RECORDS SUPPLIED below:
import Literature.Computability.MetaComplexity.CuttingPlanesInterpolationBits
import HarnessLib

/-!
# Feasible monotone interpolation for cutting planes with small coefficients

Pudlák's interpolation theorem for cutting planes (Pudlák 1997, Thm. 3) in the
polynomially-bounded-coefficient form of Bonet–Pitassi–Raz (1997, §4) and Krajíček (1997, §6):
from a `CP` refutation `π` of `A(x,y) ++ B(x,z)` (clauses of `A` over `x, y`; clauses of `B` over
NEGATED `x` and `z`, `CPSplit.okA` / `CPSplit.okB`) one reads off an interpolant
`I : (X → Bool) → Bool` with `I a = false ⇒ A(a,·)` unsatisfiable and `I a = true ⇒ B(a,·)`
unsatisfiable, which is constant or computed by a MONOTONE circuit over `{∧₂, ∨₂}` with at most
`8 |π| (W + 3)³` gates, `W = cpNorm π` the `ℓ¹`-norm of the refutation
(`cp_monotone_interpolation`, `cp_monotone_interpolation'`).

The interpolant is the bit `uz ∨ (dz ≥ 1)` of the clamped splitting recursion
(`CuttingPlanesSplit.lean`) at a contradiction line; this file proves that the unary bit layout
of `CuttingPlanesInterpolationBits.lean` computes that recursion
(`CPBits.corr`: flags, the window bits `[dz ≥ t]`, and the interpolant bit of every line), by
strong induction along the derivation: unary counting of the true negated shared variables of a
`B`-axiom (`CPBits.cnt_corr`, `CPBits.xHom_ofClause_eq_neg_count`), unary addition as a
disjunction over the window, multiplication and rounded division by constants and clamping as
re-indexings of threshold bits.

## References

* P. Pudlák, J. Symbolic Logic 62 (1997), Thm. 3 [Pudlak1997].
* M. Bonet, T. Pitassi, R. Raz, J. Symbolic Logic 62 (1997), §4, §6 [BonetPitassiRaz1997].
* J. Krajíček, J. Symbolic Logic 62 (1997), §6 [Krajicek1997].
-/

namespace Literature.Computability.MetaComplexity

open Finset Literature.Computability.Complexity CPLine MForm CPSplit

namespace CPBits

variable {X Y Z : Type*}

/-! ### Counting the true negated shared variables of a `B`-clause -/

/-- Lengths of filtered `getLeft?`-projections as sums of indicators. [folklore] -/
theorem length_filter_filterMap_getLeft (p : X → Bool) :
    ∀ l : List (X ⊕ (Y ⊕ Z)), (((l.filterMap Sum.getLeft?).filter fun x => p x).length : ℤ) =
      (l.map fun v => Sum.elim (fun x => if p x = true then (1 : ℤ) else 0) (fun _ => 0) v).sum
  | [] => rfl
  | v :: l => by
    rcases v with x | w
    · rw [List.filterMap_cons_some (by rfl), List.filter_cons, List.map_cons, List.sum_cons,
        ← length_filter_filterMap_getLeft p l]
      by_cases h : p x = true
      · simp [h, add_comm]
      · simp [h]
    · rw [List.filterMap_cons_none (by rfl), List.map_cons, List.sum_cons,
        length_filter_filterMap_getLeft p l]
      simp

/-- The shared coefficients of a `B`-clause line: `-1` on the negated shared variables of the
clause, `0` elsewhere. [cite: Pudlak1997, Thm. 3 (proof)] -/
theorem coeff_ofClause_inl [DecidableEq X] [DecidableEq Y] [DecidableEq Z] {C : Clause (X ⊕ (Y ⊕ Z))}
    (hC : ∀ l ∈ C, okB l = true) (x : X) :
    (ofClause C).coeff (Sum.inl x) = if (Sum.inl x, false) ∈ C.toFinset then -1 else 0 := by
  unfold ofClause
  simp only [Finsupp.finsetSum_apply]
  have h : ∀ l ∈ C.toFinset, (litCoeff l) (Sum.inl x : X ⊕ (Y ⊕ Z)) =
      if l = (Sum.inl x, false) then (-1 : ℤ) else 0 := by
    intro l hl
    have hok := hC l (List.mem_toFinset.1 hl)
    obtain ⟨v, b⟩ := l
    unfold litCoeff
    rw [Finsupp.single_apply]
    by_cases hv : v = Sum.inl x
    · subst hv
      have hb : b = false := by simpa [okB] using hok
      subst hb
      simp
    · rw [if_neg hv, if_neg (fun h => hv (Prod.mk.inj h).1)]
  rw [Finset.sum_congr rfl h, Finset.sum_ite_eq']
End of RECORDS SUPPLIED.
> **ASSIGNED TASK**: Repeat, exactly as they stand above, the lines from the line with "(1997), §6 [Krajicek1997]." to the line with "### Counting the", both lines included.

> **REPLY TO THE EXERCISE**:
* J. Krajíček, J. Symbolic Logic 62 (1997), §6 [Krajicek1997].
-/

namespace Literature.Computability.MetaComplexity

open Finset Literature.Computability.Complexity CPLine MForm CPSplit

namespace CPBits

variable {X Y Z : Type*}

/-! ### Counting the true negated shared variables of a `B`-clause -/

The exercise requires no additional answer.